Бог есть любовь. Значит, верить можно, жертвенно и бездоказательно, так же как и любить. Ни инопланетяне, ни параллельные миры, ни перевоплощающиеся души, ни любая другая модная фантазия, обуревающая бедный человеческий разум, не в силах затмить Бога, который из чистейшей любви вошёл в зону страдания. В точке, где Бог становится человеком и предаёт себя грубой боли, прозаическому унижению, по бытовому, телесно — там жизнь, мысль и чувство достигают такого накала, что уже совершенно не важно, правда евангельская история или выдумка. В этом средоточии любви выдумка уравнивается с правдой, обретает способность пробуждать душу и вместе с ней повернуть время и историю вспять, сделать невозможное неизбежным.
Бог есть любовь — значит в Него могут верить все без разбора и всегда: преступники, инопланетяне, сумасшедшие, обитатели иных миров и дети. Конечно дети — те, кому ещё только предстоит повзрослеть, и те, что повзрослели. В конце концов, смысл взросления в том и состоит, чтобы вернуться к наивной детской вере, но вернуться сознательно, противостоя жизненному опыту. Вера — это воз-рождение!
— Спасибо, — шепчет Клаас, и слышит, как тикают часы на стене.
— И Вам, — отвечает Осиртовский.
В гостиной становится жарко, хотя окна открыты. Эльза принимается задёргивать шторы.
— Не надо, — просит Суортон. — Мы сейчас пойдём на воздух. Пусть в комнате будет светло.
Проходит минуты три. Будто по команде все встают и направляются к выходу. На душе легко и солнечно. Клаас идёт к машине с явным намерением ехать. Никто не утруждает себя формальностями, не предлагает задержаться, не желает приятного пути и скорой встречи.

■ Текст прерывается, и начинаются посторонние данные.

import Literature.Geometry.DiscreteGeometry.LayerPinning
import Literature.MathematicalPhysics.StatisticalMechanics.BarlowStacking
import HarnessLib

/-!
# Layer pinning in the Barlow-stacking frame of the tree

Topic `Literature/MathematicalPhysics/StatisticalMechanics`; corollaries of
`Literature/Geometry/DiscreteGeometry/LayerPinning` for the model layers `barlowPos 1 √(2/3) s k i j`
(`BarlowStacking`: layer `k` = the unit triangular lattice `{(i + j/2 + L/2, (√3/2)(j + L/3))}` at height
`k√(2/3)`, `L = haggLabel s k`), as asked by the cell `crystal3d-full` (planner R41u / regime (β1), the
frame of `…NoReconstructionGainLayerCover.hollow_height_sq`): a ball strictly between two COMPLETE layers
`k` and `k + 2` (every site of both at distance `≥ 1` from it) sits at height `(k+1)√(2/3)` exactly and at
a site of letter `L + 1` or `L + 2` over layer `k` — i.e. at a site of layer `k + 1` of SOME Barlow stacking
with the same layer `k` (Hales's «two choices for the placement of the next layer»).
[cite: HalesDSP2012, §1.3 p. 12 (Fig. 1.12)]

* `barlow_layer_pinning` — the statement above (gap `2√(2/3)`: one layer between).
* `barlow_layer_pinning_three` — layers `k` and `k + 3` complete: every ball strictly between has height in
  `[(k+1)√(2/3), (k+2)√(2/3)]` (the Σ3 twin-wall period; interior-slab balls are not pinned).
* `barlow_hollow_of_minimal_height` — a ball at height exactly `(k+1)√(2/3)` over a complete layer `k` is at
  a letter-`L+1` or letter-`L+2` site.
* `…_local` — the same three with the hard core asked only for the sites within planar squared distance `1/3`
  of `q`'s foot (≤ 3 per layer): the form to use with a finite `1`-separated packing.

Moved / rotated grains: transport by the isometry as in `…CapRigidity.rung_offLatticeMoved` (Theorems side).
WHAT THIS IS NOT: no statement about which of the pinned sites are occupied; no wall statement.
-/

noncomputable section

namespace Literature.MathematicalPhysics.StatisticalMechanics

open Real
open Literature.Geometry.DiscreteGeometry

/-- The sites of layer `k` of `barlowPos 1 √(2/3) s` form a complete-layer family in the coordinates of
`LayerPinning` with `c₀ = L/2`, `c₁ = (√3/2)(L/3)`, `h = k√(2/3)`, `L = haggLabel s k`. [folklore] -/
private theorem layer_family (s : ℤ → ℤ) (k : ℤ) (q : EuclideanSpace ℝ (Fin 3))
    (hX : ∀ i j : ℤ, 1 ≤ ‖q - barlowPos 1 (Real.sqrt (2 / 3)) s k i j‖) :
    ∀ a b : ℤ, ∃ p : EuclideanSpace ℝ (Fin 3),
      p 0 = (haggLabel s k : ℝ) / 2 + a + b / 2 ∧
      p 1 = Real.sqrt 3 / 2 * ((haggLabel s k : ℝ) / 3) + b * (Real.sqrt 3 / 2) ∧
      p 2 = (k : ℝ) * Real.sqrt (2 / 3) ∧ 1 ≤ ‖q - p‖ := by
  intro a b
  refine ⟨barlowPos 1 (Real.sqrt (2 / 3)) s k a b, ?_, ?_, ?_, hX a b⟩
  · rw [barlowPos_apply_zero]; ring
  · rw [barlowPos_apply_one]; ring
  · rw [barlowPos_apply_two]

/-- **Layer pinning in the Barlow frame.**  Let layers `k` and `k + 2` of the model stacking
`barlowPos 1 √(2/3) s` be complete around `q` in the sense that every one of their sites is at distance
`≥ 1` from `q`, and let `q` lie strictly between them.  Then `q₂ = (k+1)√(2/3)` and `q` is a site of letter
`L + 1` or `L + 2` (`L = haggLabel s k`): `q₀ = i + j/2 + (L+e)/2`, `q₁ = (√3/2)(j + (L+e)/3)`, `e ∈ {1,2}` —
one of Hales's two placements of the next layer. [cite: HalesDSP2012, §1.3 p. 12 (Fig. 1.12)] -/
theorem barlow_layer_pinning (s : ℤ → ℤ) (k : ℤ) (q : EuclideanSpace ℝ (Fin 3))
    (hlo : (k : ℝ) * Real.sqrt (2 / 3) < q 2) (hhi : q 2 < ((k : ℝ) + 2) * Real.sqrt (2 / 3))
    (hlow : ∀ i j : ℤ, 1 ≤ ‖q - barlowPos 1 (Real.sqrt (2 / 3)) s k i j‖)
    (hup : ∀ i j : ℤ, 1 ≤ ‖q - barlowPos 1 (Real.sqrt (2 / 3)) s (k + 2) i j‖) :
    q 2 = ((k : ℝ) + 1) * Real.sqrt (2 / 3) ∧
      ∃ e i j : ℤ, (e = 1 ∨ e = 2) ∧ q 0 = i + j / 2 + ((haggLabel s k : ℝ) + e) / 2 ∧
        q 1 = Real.sqrt 3 / 2 * (j + ((haggLabel s k : ℝ) + e) / 3) := by
  have h1 := layer_family s k q hlow
  have h2 := layer_family s (k + 2) q hup
  push_cast at h2
  have hsep : ((k : ℝ) + 2) * Real.sqrt (2 / 3) - (k : ℝ) * Real.sqrt (2 / 3) = 2 * Real.sqrt (2 / 3) := by
    ring
  obtain ⟨hz, a, b, hab⟩ := layer_pinning_hollow q _ _ _ _ _ _ hlo hhi hsep h1 h2
  refine ⟨by rw [hz]; ring, ?_⟩
  rcases hab with ⟨hx, hy⟩ | ⟨hx, hy⟩
  · exact ⟨1, a, b, Or.inl rfl, by rw [hx]; push_cast; ring, by rw [hy]; push_cast; ring⟩
  · exact ⟨2, a, b, Or.inr rfl, by rw [hx]; push_cast; ring, by rw [hy]; push_cast; ring⟩

/-- **The twin-wall period in the Barlow frame.**  Layers `k` and `k + 3` complete around `q` (every site at
distance `≥ 1`), `q` strictly between ⇒ `(k+1)√(2/3) ≤ q₂ ≤ (k+2)√(2/3)`. [cite: HalesDSP2012, §1.3 p. 12 (Fig. 1.12)] -/
theorem barlow_layer_pinning_three (s : ℤ → ℤ) (k : ℤ) (q : EuclideanSpace ℝ (Fin 3))
    (hlo : (k : ℝ) * Real.sqrt (2 / 3) < q 2) (hhi : q 2 < ((k : ℝ) + 3) * Real.sqrt (2 / 3))
    (hlow : ∀ i j : ℤ, 1 ≤ ‖q - barlowPos 1 (Real.sqrt (2 / 3)) s k i j‖)
    (hup : ∀ i j : ℤ, 1 ≤ ‖q - barlowPos 1 (Real.sqrt (2 / 3)) s (k + 3) i j‖) :
    ((k : ℝ) + 1) * Real.sqrt (2 / 3) ≤ q 2 ∧ q 2 ≤ ((k : ℝ) + 2) * Real.sqrt (2 / 3) := by
  have h1 := layer_family s k q hlow
  have h2 := layer_family s (k + 3) q hup
  push_cast at h2
  have hsep : ((k : ℝ) + 3) * Real.sqrt (2 / 3) - (k : ℝ) * Real.sqrt (2 / 3) = 3 * Real.sqrt (2 / 3) := by
    ring
  obtain ⟨ha, hb⟩ := layer_pinning_three q _ _ _ _ _ _ hlo hhi hsep h1 h2
  constructor <;> linarith

/-- A ball at height exactly `(k+1)√(2/3)` over a complete layer `k` (every site at distance `≥ 1`) is at a
letter-`L+1` or letter-`L+2` site, `L = haggLabel s k`. [cite: HalesDSP2012, §1.3 p. 12 (Fig. 1.12)] -/
theorem barlow_hollow_of_minimal_height (s : ℤ → ℤ) (k : ℤ) (q : EuclideanSpace ℝ (Fin 3))
    (hz : q 2 = ((k : ℝ) + 1) * Real.sqrt (2 / 3))
    (hlow : ∀ i j : ℤ, 1 ≤ ‖q - barlowPos 1 (Real.sqrt (2 / 3)) s k i j‖) :
    ∃ e i j : ℤ, (e = 1 ∨ e = 2) ∧ q 0 = i + j / 2 + ((haggLabel s k : ℝ) + e) / 2 ∧
      q 1 = Real.sqrt 3 / 2 * (j + ((haggLabel s k : ℝ) + e) / 3) := by
  have h1 := layer_family s k q hlow
  have hz' : q 2 = (k : ℝ) * Real.sqrt (2 / 3) + Real.sqrt (2 / 3) := by rw [hz]; ring
  obtain ⟨a, b, hab⟩ := hollow_of_minimal_height q _ _ _ hz' h1
  rcases hab with ⟨hx, hy⟩ | ⟨hx, hy⟩
  · exact ⟨1, a, b, Or.inl rfl, by rw [hx]; push_cast; ring, by rw [hy]; push_cast; ring⟩
  · exact ⟨2, a, b, Or.inr rfl, by rw [hx]; push_cast; ring, by rw [hy]; push_cast; ring⟩

/-! ## Local forms (finite packings): only the sites within planar distance `1/√3` of the ball's foot matter -/

/-- Planar squared distance from `q`'s foot to the site `(i, j)` of layer `k` of `barlowPos 1 √(2/3) s`, in the
coordinates of `LayerPinning` (`c₀ = L/2`, `c₁ = (√3/2)(L/3)`, `L = haggLabel s k`). [folklore] -/
private theorem planar_sq_eq (s : ℤ → ℤ) (k i j : ℤ) (q : EuclideanSpace ℝ (Fin 3)) :
    (q 0 - (haggLabel s k : ℝ) / 2 - (i + j / 2)) ^ 2
      + (q 1 - Real.sqrt 3 / 2 * ((haggLabel s k : ℝ) / 3) - j * (Real.sqrt 3 / 2)) ^ 2
      = (q 0 - barlowPos 1 (Real.sqrt (2 / 3)) s k i j 0) ^ 2 + (q 1 - barlowPos 1 (Real.sqrt (2 / 3)) s k i j 1) ^ 2 := by
  rw [barlowPos_apply_zero, barlowPos_apply_one]; ring

/-- Local complete-layer family: the hard core is asked only for the sites of layer `k` within planar squared
distance `1/3` of `q`'s foot. [folklore] -/
private theorem layer_family_local (s : ℤ → ℤ) (k : ℤ) (q : EuclideanSpace ℝ (Fin 3))
    (hX : ∀ i j : ℤ, (q 0 - barlowPos 1 (Real.sqrt (2 / 3)) s k i j 0) ^ 2 +
        (q 1 - barlowPos 1 (Real.sqrt (2 / 3)) s k i j 1) ^ 2 ≤ 1 / 3 →
      1 ≤ ‖q - barlowPos 1 (Real.sqrt (2 / 3)) s k i j‖) :
    ∀ a b : ℤ, (q 0 - (haggLabel s k : ℝ) / 2 - (a + b / 2)) ^ 2
        + (q 1 - Real.sqrt 3 / 2 * ((haggLabel s k : ℝ) / 3) - b * (Real.sqrt 3 / 2)) ^ 2 ≤ 1 / 3 →
      ∃ p : EuclideanSpace ℝ (Fin 3),
        p 0 = (haggLabel s k : ℝ) / 2 + a + b / 2 ∧
        p 1 = Real.sqrt 3 / 2 * ((haggLabel s k : ℝ) / 3) + b * (Real.sqrt 3 / 2) ∧
        p 2 = (k : ℝ) * Real.sqrt (2 / 3) ∧ 1 ≤ ‖q - p‖ := by
  intro a b hab
  rw [planar_sq_eq] at hab
  refine ⟨barlowPos 1 (Real.sqrt (2 / 3)) s k a b, ?_, ?_, ?_, hX a b hab⟩
  · rw [barlowPos_apply_zero]; ring
  · rw [barlowPos_apply_one]; ring
  · rw [barlowPos_apply_two]

/-- **Local layer pinning in the Barlow frame** (the form for a finite `1`-separated packing `X ∋ q`): if every
site of layers `k` and `k + 2` of `barlowPos 1 √(2/3) s` within PLANAR squared distance `1/3` of `q`'s foot is at
distance `≥ 1` from `q` (e.g. is a ball of `X` other than `q`), and `k√(2/3) < q₂ < (k+2)√(2/3)`, then
`q₂ = (k+1)√(2/3)` and `q` is a letter-`L+1` or letter-`L+2` site, `L = haggLabel s k`.
[cite: HalesDSP2012, §1.3 p. 12 (Fig. 1.12)] -/
theorem barlow_layer_pinning_local (s : ℤ → ℤ) (k : ℤ) (q : EuclideanSpace ℝ (Fin 3))
    (hlo : (k : ℝ) * Real.sqrt (2 / 3) < q 2) (hhi : q 2 < ((k : ℝ) + 2) * Real.sqrt (2 / 3))
    (hlow : ∀ i j : ℤ, (q 0 - barlowPos 1 (Real.sqrt (2 / 3)) s k i j 0) ^ 2 +
        (q 1 - barlowPos 1 (Real.sqrt (2 / 3)) s k i j 1) ^ 2 ≤ 1 / 3 →
      1 ≤ ‖q - barlowPos 1 (Real.sqrt (2 / 3)) s k i j‖)
    (hup : ∀ i j : ℤ, (q 0 - barlowPos 1 (Real.sqrt (2 / 3)) s (k + 2) i j 0) ^ 2 +
        (q 1 - barlowPos 1 (Real.sqrt (2 / 3)) s (k + 2) i j 1) ^ 2 ≤ 1 / 3 →
      1 ≤ ‖q - barlowPos 1 (Real.sqrt (2 / 3)) s (k + 2) i j‖) :
    q 2 = ((k : ℝ) + 1) * Real.sqrt (2 / 3) ∧
      ∃ e i j : ℤ, (e = 1 ∨ e = 2) ∧ q 0 = i + j / 2 + ((haggLabel s k : ℝ) + e) / 2 ∧
        q 1 = Real.sqrt 3 / 2 * (j + ((haggLabel s k : ℝ) + e) / 3) := by
  have h1 := layer_family_local s k q hlow
  have h2 := layer_family_local s (k + 2) q hup
  push_cast at h2
  have hsep : ((k : ℝ) + 2) * Real.sqrt (2 / 3) - (k : ℝ) * Real.sqrt (2 / 3) = 2 * Real.sqrt (2 / 3) := by
    ring
  obtain ⟨hz, a, b, hab⟩ := layer_pinning_hollow_local q _ _ _ _ _ _ hlo hhi hsep h1 h2
  refine ⟨by rw [hz]; ring, ?_⟩
  rcases hab with ⟨hx, hy⟩ | ⟨hx, hy⟩
  · exact ⟨1, a, b, Or.inl rfl, by rw [hx]; push_cast; ring, by rw [hy]; push_cast; ring⟩
  · exact ⟨2, a, b, Or.inr rfl, by rw [hx]; push_cast; ring, by rw [hy]; push_cast; ring⟩

/-- Local slab form (layers `k`, `k + 3`): `(k+1)√(2/3) ≤ q₂ ≤ (k+2)√(2/3)` from the local hard core alone.
[cite: HalesDSP2012, §1.3 p. 12 (Fig. 1.12)] -/
theorem barlow_layer_pinning_three_local (s : ℤ → ℤ) (k : ℤ) (q : EuclideanSpace ℝ (Fin 3))
    (hlo : (k : ℝ) * Real.sqrt (2 / 3) < q 2) (hhi : q 2 < ((k : ℝ) + 3) * Real.sqrt (2 / 3))
    (hlow : ∀ i j : ℤ, (q 0 - barlowPos 1 (Real.sqrt (2 / 3)) s k i j 0) ^ 2 +
        (q 1 - barlowPos 1 (Real.sqrt (2 / 3)) s k i j 1) ^ 2 ≤ 1 / 3 →
      1 ≤ ‖q - barlowPos 1 (Real.sqrt (2 / 3)) s k i j‖)
    (hup : ∀ i j : ℤ, (q 0 - barlowPos 1 (Real.sqrt (2 / 3)) s (k + 3) i j 0) ^ 2 +
        (q 1 - barlowPos 1 (Real.sqrt (2 / 3)) s (k + 3) i j 1) ^ 2 ≤ 1 / 3 →
      1 ≤ ‖q - barlowPos 1 (Real.sqrt (2 / 3)) s (k + 3) i j‖) :
    ((k : ℝ) + 1) * Real.sqrt (2 / 3) ≤ q 2 ∧ q 2 ≤ ((k : ℝ) + 2) * Real.sqrt (2 / 3) := by
  have h1 := layer_family_local s k q hlow
  have h2 := layer_family_local s (k + 3) q hup
  push_cast at h2
  obtain ⟨ha, hb⟩ := layer_pinning_local q _ _ _ _ _ _ hlo hhi h1 h2
  constructor <;> nlinarith [Real.sqrt_nonneg (2 / 3)]

/-- Local form of `barlow_hollow_of_minimal_height`. [cite: HalesDSP2012, §1.3 p. 12 (Fig. 1.12)] -/
theorem barlow_hollow_of_minimal_height_local (s : ℤ → ℤ) (k : ℤ) (q : EuclideanSpace ℝ (Fin 3))
    (hz : q 2 = ((k : ℝ) + 1) * Real.sqrt (2 / 3))
    (hlow : ∀ i j : ℤ, (q 0 - barlowPos 1 (Real.sqrt (2 / 3)) s k i j 0) ^ 2 +
        (q 1 - barlowPos 1 (Real.sqrt (2 / 3)) s k i j 1) ^ 2 ≤ 1 / 3 →
      1 ≤ ‖q - barlowPos 1 (Real.sqrt (2 / 3)) s k i j‖) :
    ∃ e i j : ℤ, (e = 1 ∨ e = 2) ∧ q 0 = i + j / 2 + ((haggLabel s k : ℝ) + e) / 2 ∧
      q 1 = Real.sqrt 3 / 2 * (j + ((haggLabel s k : ℝ) + e) / 3) := by
  have h1 := layer_family_local s k q hlow
  have hz' : q 2 = (k : ℝ) * Real.sqrt (2 / 3) + Real.sqrt (2 / 3) := by rw [hz]; ring
  obtain ⟨a, b, hab⟩ := hollow_of_minimal_height_local q _ _ _ hz' h1
  rcases hab with ⟨hx, hy⟩ | ⟨hx, hy⟩
  · exact ⟨1, a, b, Or.inl rfl, by rw [hx]; push_cast; ring, by rw [hy]; push_cast; ring⟩
  · exact ⟨2, a, b, Or.inr rfl, by rw [hx]; push_cast; ring, by rw [hy]; push_cast; ring⟩

end Literature.MathematicalPhysics.StatisticalMechanics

Эдик садится за руль и хочет захлопнуть дверь, но медлит:
— Тогда, что же… — начинает он, но, передумывает и, снова берётся за ручку.
— Спрашивайте лучше, — удерживает его Аднан. — Потом будете ненужными вопросами мучиться.
— Ну а если допустить, что Вы и впрямь косвенно вершите судьбы мира, — Клаас обращается ко всем и ни к кому в отдельности. — Значит двухдневные беседы — не более чем спектакль? Настоящий сценарий уже написан?
Аль Балазури улыбается.
— Сергей Павлович намекнул Вам, что в Ложу могут войти только мыслящие люди и искрение. Но он не успел сказать о том, что всякий член Ложи во все времена добровольно соглашается жить как бы двойной жизнью, соглашается на раздвоение личности.